We showed the driver where we were heading. We had written the name of the place in English. That was our first mistake. The driver is Chinese—he doesn’t read English—he reads Mandarin.

Heather and I just looked at each other, trying to hide our panic. After spending a few minutes fretting, trying to figure out exactly what we were going to do, she remembered she had written down the telephone number of the hostel. She gave it to the driver. Looking back, it was very kind of him to call that hostel. That’s not in his job description—we didn’t know what else to do.

We began the drive in absolute silence. The nerves were settling in. We had researched areas in Vietnam, but we hadn’t China. Heather had booked a place that had high reviews on Lonely Planet, and we had just went with it.

Looking around us, I began to feel sicker and sicker. Graffiti everywhere. People walking in the streets late at night. The closer we got to the hostel, the more unsafe I felt. It didn’t help that the driver was going in circles around this square. Was he trying to rake up the miles and charge us or was he really that lost? I was unsure. All I knew is I could barely breathe and Heather wasn’t mumbling a word.

Finally, the driver motioned us to get out. He pointed down a dark alley. “Go,” he said, using whatever English he could muster. We refused. He drove around the block again, then motioned us down the same alley.  He pointed down the alley and to the left.

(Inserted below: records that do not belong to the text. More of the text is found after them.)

/-- **The convection term does not see the `L^θ` energy** (Lemarié-Rieusset 2016, proof of
Prop. 11.7, (11.46) for `θ = 4` and (11.53) in general: `∫ (u·∇u) · |u|^{θ-2} u dx = 0` since
`div u = 0`). For a `C¹`, bounded, divergence-free field `v` on `ℝ³` with `v, Dv ∈ L²` and a real
exponent `θ ≥ 2`: `∫ ⟪(v·∇)v, ‖v‖^{θ-2} v⟫ = 0`. Proof: pointwise
`⟪(v·∇)v, ‖v‖^{θ-2}v⟫ = ⟪∇F, v⟫` with `F = θ⁻¹ ‖v‖^θ`, and `∫ ⟪∇F, v⟫ = 0` for divergence-free
`v` (`integral_inner_gradient_eq_zero_of_isDivFree_R3`).
[cite: LemarieRieusset2016, §11.5 Prop. 11.7 proof, (11.46) and (11.53) (PDF pp. 363, 365)] -/
theorem integral_inner_convect_norm_rpow_smul_eq_zero
    {v : EuclideanSpace ℝ (Fin 3) → EuclideanSpace ℝ (Fin 3)} (hv : ContDiff ℝ 1 v)
    (hdiv : VectorCalculus.IsDivFree v) {θ : ℝ} (hθ : 2 ≤ θ)
    {B : ℝ} (hB : ∀ x, ‖v x‖ ≤ B)
    (hv0 : ∫⁻ x, ‖v x‖ₑ ^ 2 < ⊤) (hv1 : ∫⁻ x, ‖iteratedFDeriv ℝ 1 v x‖ₑ ^ 2 < ⊤) :
    ∫ x, ⟪FluidPDE.convect v v x, ‖v x‖ ^ (θ - 2) • v x⟫ = 0 := by
  set e := EuclideanSpace.basisFun (Fin 3) ℝ with he
  have he1 : ∀ i, ‖e i‖ = 1 := fun i => by simp [he]
  have hB0 : 0 ≤ B := (norm_nonneg _).trans (hB 0)
  have hθ0 : 0 < θ := by linarith
  have hdV : ∀ y, DifferentiableAt ℝ v y := fun y => (hv.differentiable (by simp)) y
  -- the potential `F = θ⁻¹ ‖v‖^θ`
  set F : EuclideanSpace ℝ (Fin 3) → ℝ := fun y => θ⁻¹ * ‖v y‖ ^ θ with hFdef
  have hFc : ContDiff ℝ 1 F := contDiff_const.mul (contDiff_norm_rpow hv hθ)
  have hdF : ∀ y h, fderiv ℝ F y h = ‖v y‖ ^ (θ - 2) * ⟪v y, fderiv ℝ v y h⟫ := by
    intro y h
    obtain ⟨hdiff, happ⟩ := fderiv_norm_rpow_apply (hdV y) hθ
    rw [hFdef]
    rw [fderiv_const_mul hdiff,
      show (θ⁻¹ • fderiv ℝ (fun y => ‖v y‖ ^ θ) y) h = θ⁻¹ * fderiv ℝ (fun y => ‖v y‖ ^ θ) y h
        from rfl, happ h]
    field_simp
  -- the integrand is `⟪∇F, v⟫`
  have hpt : ∀ y, ⟪FluidPDE.convect v v y, ‖v y‖ ^ (θ - 2) • v y⟫ = ⟪gradient F y, v y⟫ := by
    intro y
    rw [gradient, InnerProductSpace.toDual_symm_apply, hdF, FluidPDE.convect, inner_smul_right,
      real_inner_comm]
  simp_rw [hpt]
  -- continuity and `L²` bookkeeping
  have cv : Continuous v := hv.continuous
  have cDv : Continuous (fderiv ℝ v) := hv.continuous_fderiv (by simp)
  have cdiv : ∀ i, Continuous fun x => fderiv ℝ v x (e i) := fun i => cDv.clm_apply continuous_const
  have cF : Continuous F := hFc.continuous
  have cdF : ∀ i, Continuous fun x => fderiv ℝ F x (e i) := fun i =>
    (hFc.continuous_fderiv (by simp)).clm_apply continuous_const
  have cBv : Continuous fun x => (B ^ (θ - 1)) • v x := cv.const_smul (B ^ (θ - 1))
  have cBθv : Continuous fun x => (θ⁻¹ * B ^ (θ - 1)) • v x := cv.const_smul (θ⁻¹ * B ^ (θ - 1))
  have l2div : ∀ i, ∫⁻ x, ‖fderiv ℝ v x (e i)‖ₑ ^ 2 < ⊤ := fun i =>
    lintegral_enorm_sq_lt_top_of_norm_le (fun x => norm_fderiv_apply_basisFun_le v x i) hv1
  have l2smul : ∀ c : ℝ, ∫⁻ x, ‖c • v x‖ₑ ^ 2 < ⊤ := by
    intro c
    have : ∀ x, ‖c • v x‖ₑ ^ 2 = ‖c‖ₑ ^ 2 * ‖v x‖ₑ ^ 2 := fun x => by rw [enorm_smul, mul_pow]
    simp_rw [this]
    rw [lintegral_const_mul' _ _ (by simp)]
    exact ENNReal.mul_lt_top (by simp) hv0
  -- pointwise bounds: `‖v‖^{θ-1} ≤ B^{θ-2} ‖v‖`, `‖v‖^θ ≤ B^{θ-1} ‖v‖`
  have hpow1 : ∀ y, ‖v y‖ ^ (θ - 2) * ‖v y‖ ≤ B ^ (θ - 2) * ‖v y‖ := fun y =>
    mul_le_mul_of_nonneg_right (Real.rpow_le_rpow (norm_nonneg _) (hB y) (by linarith))
      (norm_nonneg _)
  have hpow2 : ∀ y, ‖v y‖ ^ θ ≤ B ^ (θ - 1) * ‖v y‖ := by
    intro y
    have h1 : ‖v y‖ ^ θ = ‖v y‖ ^ (θ - 1) * ‖v y‖ := by
      conv_lhs => rw [show θ = (θ - 1) + 1 by ring]
      rw [Real.rpow_add' (norm_nonneg _) (by linarith), Real.rpow_one]
    rw [h1]
    exact mul_le_mul_of_nonneg_right (Real.rpow_le_rpow (norm_nonneg _) (hB y) (by linarith))
      (norm_nonneg _)
  have hin : ∀ i (y : EuclideanSpace ℝ (Fin 3)), ‖⟪e i, y⟫‖ ≤ ‖y‖ := fun i y =>
    (norm_inner_le_norm (𝕜 := ℝ) (e i) y).trans (by rw [he1, one_mul])
  have hdFle : ∀ i y, ‖fderiv ℝ F y (e i)‖ ≤ B ^ (θ - 2) * ‖v y‖ * ‖fderiv ℝ v y (e i)‖ := by
    intro i y
    rw [hdF, norm_mul, Real.norm_of_nonneg (Real.rpow_nonneg (norm_nonneg _) _)]
    calc ‖v y‖ ^ (θ - 2) * ‖⟪v y, fderiv ℝ v y (e i)⟫‖
        ≤ ‖v y‖ ^ (θ - 2) * (‖v y‖ * ‖fderiv ℝ v y (e i)‖) :=
          mul_le_mul_of_nonneg_left (norm_inner_le_norm _ _) (Real.rpow_nonneg (norm_nonneg _) _)
      _ = (‖v y‖ ^ (θ - 2) * ‖v y‖) * ‖fderiv ℝ v y (e i)‖ := by ring
      _ ≤ B ^ (θ - 2) * ‖v y‖ * ‖fderiv ℝ v y (e i)‖ :=
          mul_le_mul_of_nonneg_right (hpow1 y) (norm_nonneg _)
  refine integral_inner_gradient_eq_zero_of_isDivFree_R3 hFc hv hdiv (fun i => ?_) (fun i => ?_)
    (fun i => ?_)
  · -- `⟪eᵢ, v⟫ ∂ᵢF`: bounded by `(B^{θ-1} ‖v‖) ‖∂ᵢv‖`... via `‖v‖ B^{θ-2} ‖v‖ ‖∂ᵢv‖ ≤ ‖B^{θ-1} • v‖ ‖∂ᵢv‖`
    refine integrable_of_norm_le_mul_of_lintegral_sq
      ((continuous_const.inner cv).mul (cdF i)).aestronglyMeasurable cBv (cdiv i) (l2smul _)
      (l2div i) fun y => ?_
    rw [norm_mul]
    calc ‖⟪e i, v y⟫‖ * ‖fderiv ℝ F y (e i)‖
        ≤ ‖v y‖ * (B ^ (θ - 2) * ‖v y‖ * ‖fderiv ℝ v y (e i)‖) :=
          mul_le_mul (hin i _) (hdFle i y) (norm_nonneg _) (norm_nonneg _)
      _ = (B ^ (θ - 2) * ‖v y‖) * ‖v y‖ * ‖fderiv ℝ v y (e i)‖ := by ring
      _ ≤ (B ^ (θ - 2) * B) * ‖v y‖ * ‖fderiv ℝ v y (e i)‖ := by
          have h0 : 0 ≤ B ^ (θ - 2) := Real.rpow_nonneg hB0 _
          have h1 : B ^ (θ - 2) * ‖v y‖ ≤ B ^ (θ - 2) * B := mul_le_mul_of_nonneg_left (hB y) h0
          have h2 : 0 ≤ ‖v y‖ * ‖fderiv ℝ v y (e i)‖ := mul_nonneg (norm_nonneg _) (norm_nonneg _)
          calc (B ^ (θ - 2) * ‖v y‖) * ‖v y‖ * ‖fderiv ℝ v y (e i)‖
              = (B ^ (θ - 2) * ‖v y‖) * (‖v y‖ * ‖fderiv ℝ v y (e i)‖) := by ring
            _ ≤ (B ^ (θ - 2) * B) * (‖v y‖ * ‖fderiv ℝ v y (e i)‖) :=
                mul_le_mul_of_nonneg_right h1 h2
            _ = (B ^ (θ - 2) * B) * ‖v y‖ * ‖fderiv ℝ v y (e i)‖ := by ring
      _ = ‖(B ^ (θ - 1)) • v y‖ * ‖fderiv ℝ v y (e i)‖ := by
          rw [norm_smul, Real.norm_of_nonneg (Real.rpow_nonneg hB0 _),
            show B ^ (θ - 1) = B ^ (θ - 2) * B by
              rw [show θ - 1 = (θ - 2) + 1 by ring, Real.rpow_add' hB0 (by linarith), Real.rpow_one]]
  · -- `⟪eᵢ, ∂ᵢv⟫ F`
    refine integrable_of_norm_le_mul_of_lintegral_sq
      ((continuous_const.inner (cdiv i)).mul cF).aestronglyMeasurable (cdiv i) cBθv (l2div i)
      (l2smul _) fun y => ?_
    rw [norm_mul]
    refine mul_le_mul (hin i _) ?_ (norm_nonneg _) (norm_nonneg _)
    rw [hFdef]
    simp only
    rw [norm_mul, norm_smul, Real.norm_of_nonneg (inv_nonneg.2 hθ0.le),
      Real.norm_of_nonneg (Real.rpow_nonneg (norm_nonneg _) _), Real.norm_of_nonneg (by positivity),
      mul_assoc]
    exact mul_le_mul_of_nonneg_left (hpow2 y) (inv_nonneg.2 hθ0.le)
  · -- `⟪eᵢ, v⟫ F`
    refine integrable_of_norm_le_mul_of_lintegral_sq
      ((continuous_const.inner cv).mul cF).aestronglyMeasurable cv cBθv hv0 (l2smul _) fun y => ?_
    rw [norm_mul]
    refine mul_le_mul (hin i _) ?_ (norm_nonneg _) (norm_nonneg _)
    rw [hFdef]
    simp only
    rw [norm_mul, norm_smul, Real.norm_of_nonneg (inv_nonneg.2 hθ0.le),
      Real.norm_of_nonneg (Real.rpow_nonneg (norm_nonneg _) _), Real.norm_of_nonneg (by positivity),
      mul_assoc]
    exact mul_le_mul_of_nonneg_left (hpow2 y) (inv_nonneg.2 hθ0.le)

I don’t know how or when we mustered up the courage to trust him, against all instinct, but we began making our way down the alley. There were lots of people (what we would later find out to be primarily tourists) walking down this street. For now, we were just jet lagged, hungry, and desperate to find the hostel.

“There it is! There it is!” Heather exclaimed. I would never have seen it, cleverly hidden between other businesses.

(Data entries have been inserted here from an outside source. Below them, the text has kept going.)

/-!
# Route `CMKolyvaginAtInertTwo`, crux `CMKolyvaginExactAtInertTwo` (stmt-BirchSwinnertonDyer-24277):
# THE PATH-(β) T2 ASSEMBLY WITH THE CANONICAL CASSELS–TATE MEMBER FORMULAS, AND ON THE HABITAT H₂

Seat `bsd-line-cmk2-p1` g17 (cell `bsd-print-cf2`); helper (`--supports stmt-BirchSwinnertonDyer-24277`).
THEOREMS ONLY: no definition, no named fact, no `sorry`; no item is closed; BSD is not proved by this.
KERNEL-STATUS-p2-port.md §17.4–17.9. (1) `card_mul_card_le_two_pow_two_mul_of_pairData_canonical`: the assembly
`…_of_pairData` (p717813) with its two MEMBER FORMULAS discharged by `hV₁/hV₂_canonical_of_kol` (p717802), their
inputs (Lemma 4.3 over `ℚ`, Prop. 4.4 across) read off the two-member data `D` (`memberInputs_of_pairData`), and
the alternation by Cassels' theorem (`ctLevelPairing_self_eq_zero`). (2) `card_mul_card_le_two_pow_two_mul_of_pairData_cmInert`:
ON H₂ (`W` CM, globally minimal, `CMInert W 2`, `ρ̄_{E,2}` onto; `K` imaginary quadratic, odd `d_K`, Heegner for `N_E`)
every non-data input is discharged — `Δ < 0`, `Δ ∉ K²`, the Cartan element (ty2 `CartanAtTwo.hcomm_of_habitat`),
complex conjugation, `K = ℚ(θ)`, `E(K)[2^{2L}] = 0` (Dokchitser–Dokchitser), Čebotarev (`chebotarev_artinRep_holds`),
`f = (res, ψ ∘ res)` (`exists_pairOfRat`), `hA` (p714773), the support bookkeeping `S := kolPrime W K (2L)`
(`kolPrime_of_isKolyvaginPrime_of_frobEqFrobInfty_succ`), finiteness of the Selmer groups, `ι₁` onto and the
rank-zero consequences of an injective `ι₂` (p716506), `ord D.x = exp Sel`. REMAINING DISPLAYED INPUTS: the data `D`
(Kolyvagin's classes over `ℚ`; `D.Kol` the fixed predicate), a Heegner point, the Cassels–Tate data at level `2^L`
for both members, the rank-one kernel `ker ι₁ = ℤ·D.x` (tool: p718128), `ι₂` injective, and the NONDEGENERACY of the
two canonical pairings on `Ш[2^L]` (over `ℚ` at `2`: §17.8).
OUTPUT `#Ш(E)[2^L] · #Sel_{2^{2L}}(E^{(d_K)}) ≤ 2^{2·D.M₀}`.

References: [McCallumLMS1991] §1 Theorem, §4 Prop. 4.4, 4.7, §5 Lemma 5.3, Thm. 5.4, Cor. 5.6; [Kolyvagin1989Izv] §3;
[GrossLMS1991] §3, §5 (5.1); [MilneADT2006] I §6 Prop. 6.9; [DokchitserDokchitserMathZ2012] Theorem (1).
-/


-- single-conjunct summit: `Summit.BirchSwinnertonDyer.BirchSwinnertonDyer.…` repeats the name by design
set_option linter.dupNamespace false
set_option autoImplicit false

We made our way inside, still barely speaking. We were starving, so we walked back outside to find food. Still uncomfortable, we decided to go back in almost immediately and travel by daylight. We ate granola and listened to the noises of our anxious stomachs.

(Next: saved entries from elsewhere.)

import Summits.ABC.IUTFork.Joshi.AdelicAnsatz
import Summits.ABC.IUTFork.Joshi.ATS3FundamentalEstimate

/-!
# [J-III] Thm. 4.2.2.1 (4) ⟹ the exponent form (9.9.4): the T-07 input of the fundamental estimate's spine

Block E, seat abc-iut-E-t7, slot T-07 (cell abc-iut, rung LADDER-ABC:A2.E). TAKES NO SIDE on [IUTchIII] Cor. 3.12, on
Joshi's claims, or on Mochizuki's reports on them; typed ≠ proved. PROOF-ONLY bridge between two typed Joshi objects
(E-PLAN R14: object files may import other Joshi object files):

* `Joshi/AdelicAnsatz.lean` (this seat, p428940): `AdelicCurveDatum.ValuationScaling` = [J-III] Thm. 4.2.2.1 (4) /
  (4.2.2.2), p.33 l.3–36, `|−|_{K′_{w,j}} = |−|^{j²}_{K′_{w,1}}` at `w ∈ V^{odd,ss}` — normalised at `j = 1`, natural
  exponent `j²`;
* `Joshi/ATS3FundamentalEstimate.lean` (seat E-t4, p428048): `ATS3.LocusDatum.ValuationScaling` = (9.9.4), p.121
  l.1–12, «by the valuation scaling property Theorem 4.2.2.1(4) one obtains
  `|log_BK(ξ_{w,j})|_{L′_{w,j}} = |q^{1/2ℓ}_{w;j}|_{L′_{w,j}} = |q^{1/2ℓ}_{w;1}|^{j²/ℓ*²}`» — normalised at the LAST
  coordinate (`K_{w,ℓ*} = ℂ_p` at the standard point, [J-IIp] (9.2.3) p.27 l.58–60
  «`v_{K_j}(p) = j²·v_{K_1}(p) = (j²/ℓ*²)·v_{ℂ_p}(p)`»), real exponent `ATS3.LocusDatum.scalingExponent ℓ* i = (j/ℓ*)²`.

The one theorem of this file, `absK_eq_rpow_scalingExponent`, is the renormalisation from `j = 1` to `j = ℓ*`: for
`z ∈ Σ̃_{L′}`, `w ∈ V^{odd,ss}` and any element `t` of the common evaluation domain (e.g. `t = q_w^{1/2ℓ}`),
`|t|_{K′_{w,j}} = |t|_{K′_{w,ℓ*}} ^ (j/ℓ*)²` — exactly the step «(9.9.3) ⟹ (9.9.4) via Thm. 4.2.2.1 (4)» that seat E-t23's
`LogVolumesHullsScaling` names as the T-07 input (STATUS 06:40:09Z). Elementary real arithmetic over the typed claim;
the claim itself (`ValuationScaling`) stays a HYPOTHESIS by name (derivable from the [J-2p] Thm. 6.9.1 input by
`AdelicCurveDatum.valuationScaling_of`). Positivity of the residue valuation at `t` is an explicit hypothesis (the
signature records no sign for `|−|_{K_y}`; at `t = q_w^{1/2ℓ}` it is `0 < |q_w^{1/2ℓ}|`, E-t4's `LocusDatum.qroot_pos`).
-/

noncomputable section

namespace Summit.ABC.IUTFork.Joshi

namespace AdelicCurveDatum

variable (D : AdelicCurveDatum)

/-- Under Thm. 4.2.2.1 (4): at `w ∈ V^{odd,ss}` the `j`-th residue valuation of `z ∈ Σ̃_{L′}` is the `j²`-th power of
the first (restatement of `ValuationScaling` with the printed index made explicit: `printedIndex i = i + 1 = j`).
[claim: Joshi2024ATS3, status: disputed] -/
theorem absK_eq_pow_of_valuationScaling (hV : D.ValuationScaling) {z : D.Tuple} (hz : z ∈ D.adelicAnsatz)
    {w : D.V} (hw : w ∈ D.oddss) (i : Fin D.lstar) (t : D.T (D.pOf w)) :
    D.absK w (z i w) t = D.absK w (z D.jOne w) t ^ (((i : ℕ) + 1) ^ 2) :=
  hV z hz w hw i t

/-- The last coordinate: `|t|_{K′_{w,ℓ*}} = |t|_{K′_{w,1}} ^ ℓ*²`. [claim: Joshi2024ATS3, status: disputed] -/
theorem absK_jLast_eq_pow_of_valuationScaling (hV : D.ValuationScaling) {z : D.Tuple} (hz : z ∈ D.adelicAnsatz)
    {w : D.V} (hw : w ∈ D.oddss) (t : D.T (D.pOf w)) :
    D.absK w (z D.jLast w) t = D.absK w (z D.jOne w) t ^ (D.lstar ^ 2) := by
  have h := hV z hz w hw D.jLast t
  rwa [D.printedIndex_jLast] at h

/-- **Thm. 4.2.2.1 (4) ⟹ (9.9.4), exponent form.** For `z ∈ Σ̃_{L′}`, `w ∈ V^{odd,ss}` and `t` in the common evaluation
domain with `0 < |t|_{K′_{w,1}}`: `|t|_{K′_{w,j}} = |t|_{K′_{w,ℓ*}} ^ (j/ℓ*)²`, the exponent being E-t4's
`ATS3.LocusDatum.scalingExponent ℓ* i` ([J-III] p.121 l.1–12; [J-IIp] (9.2.3)). Real arithmetic:
`(a^{ℓ*²})^{(j/ℓ*)²} = a^{j²}`. [claim: Joshi2024ATS3, status: disputed] -/
theorem absK_eq_rpow_scalingExponent (hV : D.ValuationScaling) {z : D.Tuple} (hz : z ∈ D.adelicAnsatz)
    {w : D.V} (hw : w ∈ D.oddss) (t : D.T (D.pOf w)) (hpos : 0 < D.absK w (z D.jOne w) t) (i : Fin D.lstar) :
    D.absK w (z i w) t = D.absK w (z D.jLast w) t ^ ATS3.LocusDatum.scalingExponent D.lstar i := by
  set a := D.absK w (z D.jOne w) t with ha
  have hl : (D.lstar : ℝ) ≠ 0 := by exact_mod_cast Nat.one_le_iff_ne_zero.mp D.one_le_lstar
  rw [D.absK_eq_pow_of_valuationScaling hV hz hw i t, D.absK_jLast_eq_pow_of_valuationScaling hV hz hw t, ← ha,
    ATS3.LocusDatum.scalingExponent, ← Real.rpow_natCast a (D.lstar ^ 2), ← Real.rpow_mul hpos.le,
    ← Real.rpow_natCast a]
  congr 1
  push_cast
  field_simp

/-- **No valuation-diagonal Ansatz points at a bad place** (the Joshi-side shadow of the separation used on OUR side —
E-PLAN §2/X-02 «`(q, …, q)` is no translate of `(q, q⁴, …, q^{(ℓ*)²})`»; `Cor312PinnedCountermodel.orbitRegion_separates`): under
Thm. 4.2.2.1 (4), at `w ∈ V^{odd,ss}` the `j`-th and the first residue valuations of any `t` with `0 < |t|_{K′_{w,1}} ≠ 1` DIFFER
for every `j ≥ 2` (`a^{j²} = a` forces `a ∈ {0, 1}` for `a ≥ 0`). Elementary consequence of the typed claim; nothing asserted.
[claim: Joshi2024ATS3, status: disputed] -/
theorem absK_ne_absK_jOne_of_valuationScaling (hV : D.ValuationScaling) {z : D.Tuple} (hz : z ∈ D.adelicAnsatz)
    {w : D.V} (hw : w ∈ D.oddss) (t : D.T (D.pOf w)) (hpos : 0 < D.absK w (z D.jOne w) t)
    (hne : D.absK w (z D.jOne w) t ≠ 1) {i : Fin D.lstar} (hi : i ≠ D.jOne) :
    D.absK w (z i w) t ≠ D.absK w (z D.jOne w) t := by
  set a := D.absK w (z D.jOne w) t with ha
  have hk : 2 ≤ ((i : ℕ) + 1) ^ 2 := by
    have : (i : ℕ) ≠ 0 := fun h => hi (Fin.ext (by simpa [AdelicCurveDatum.jOne] using h))
    nlinarith [Nat.one_le_iff_ne_zero.mpr this]
  rw [D.absK_eq_pow_of_valuationScaling hV hz hw i t, ← ha]
  intro h
  -- `a ^ k = a` with `k ≥ 2`, `a > 0` forces `a = 1`
  have h1 : a ^ (((i : ℕ) + 1) ^ 2 - 1) = 1 := by
    have hk1 : ((i : ℕ) + 1) ^ 2 = (((i : ℕ) + 1) ^ 2 - 1) + 1 := by omega
    rw [hk1, pow_succ] at h
    -- h : a ^ (k-1) * a = a
    exact mul_left_eq_self₀.mp h |>.resolve_right hpos.ne'
  have h2 : a = 1 := by
    rcases (pow_eq_one_iff_of_nonneg hpos.le (by omega : ((i : ℕ) + 1) ^ 2 - 1 ≠ 0)).mp h1 with h2
    exact h2
  exact hne h2

/-- In particular, under Thm. 4.2.2.1 (4) the `w`-component (`w ∈ V^{odd,ss}`) of an Ansatz point is never valuation-diagonal on
such a `t` as soon as `ℓ* ≥ 2`: the reading of the Θ-side tuple is GENUINELY scaled. [claim: Joshi2024ATS3, status: disputed] -/
theorem not_valuationDiagonal_of_valuationScaling (hV : D.ValuationScaling) (hl : 2 ≤ D.lstar) {z : D.Tuple}
    (hz : z ∈ D.adelicAnsatz) {w : D.V} (hw : w ∈ D.oddss) (t : D.T (D.pOf w)) (hpos : 0 < D.absK w (z D.jOne w) t)
    (hne : D.absK w (z D.jOne w) t ≠ 1) :
    ¬ ∀ i : Fin D.lstar, D.absK w (z i w) t = D.absK w (z D.jOne w) t := by
  intro h
  have hi : (⟨1, hl⟩ : Fin D.lstar) ≠ D.jOne := fun h' => by
    have := congrArg Fin.val h'
    simp [AdelicCurveDatum.jOne] at this
  exact D.absK_ne_absK_jOne_of_valuationScaling hV hz hw t hpos hne hi (h ⟨1, hl⟩)

end AdelicCurveDatum

end Summit.ABC.IUTFork.Joshi

end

I knew this would happen. I knew it.

The next day, we were still riddled with culture shock. The hostel was beautiful, covered with plants and flowers and connected to an adorable little restaurant. It was pricier than Vietnam would be, but at least there was food.

We spent the morning taking in deep breaths of relief—finally revealing how scared we both were the night before. We were not in a bad part of town at all; the “graffiti-covered walls” were the doors to stores, opening as a garage door would.  We were in a nice district, close to many tourist attractions, such as Tiananmen Square, a large city square in the center of Beijing. The people were incredibly kind.

The first night Heather and I were at the hostel, I sat at a community table and wrote in my journal. One girl from the hostel, Miko, asked if she could join me. I immediately confessed that I knew little to no Chinese and told her a little about the culture shock Heather and I experienced. She taught me a couple key Chinese phrases such as “Wo Chi Su” or “I eat vegetables,” the closest phrase to saying “I am a vegetarian” (this was of course after I accidently ordered an omelet with ham in it and had no way to explain that I didn’t want it).  

Miko was staying in the hostel in Beijing with her family as she waited to go to school to play the harp. Her mother showed me pictures of her playing a harp that was bigger than she! Though her mother spoke no English, we spent an evening connecting through smiles and hand gestures.

Soon others joined us. A traveler from Amsterdam saw us laughing and enjoying ourselves. He, too, began opening up and telling his stories of how far he’d traveled and how long he’d been away from home. At the time, I was amazed. Now, after meeting so many travelers, I cannot recall where he had been, only that he had dedicated years to self-discovery, something I desperately wanted to do.

And this is how I started. No, it wasn’t for months or years at a time, but everyone’s journey is different—and mine, for now, would take me to Vietnam.

Culture shock wouldn’t get me twice.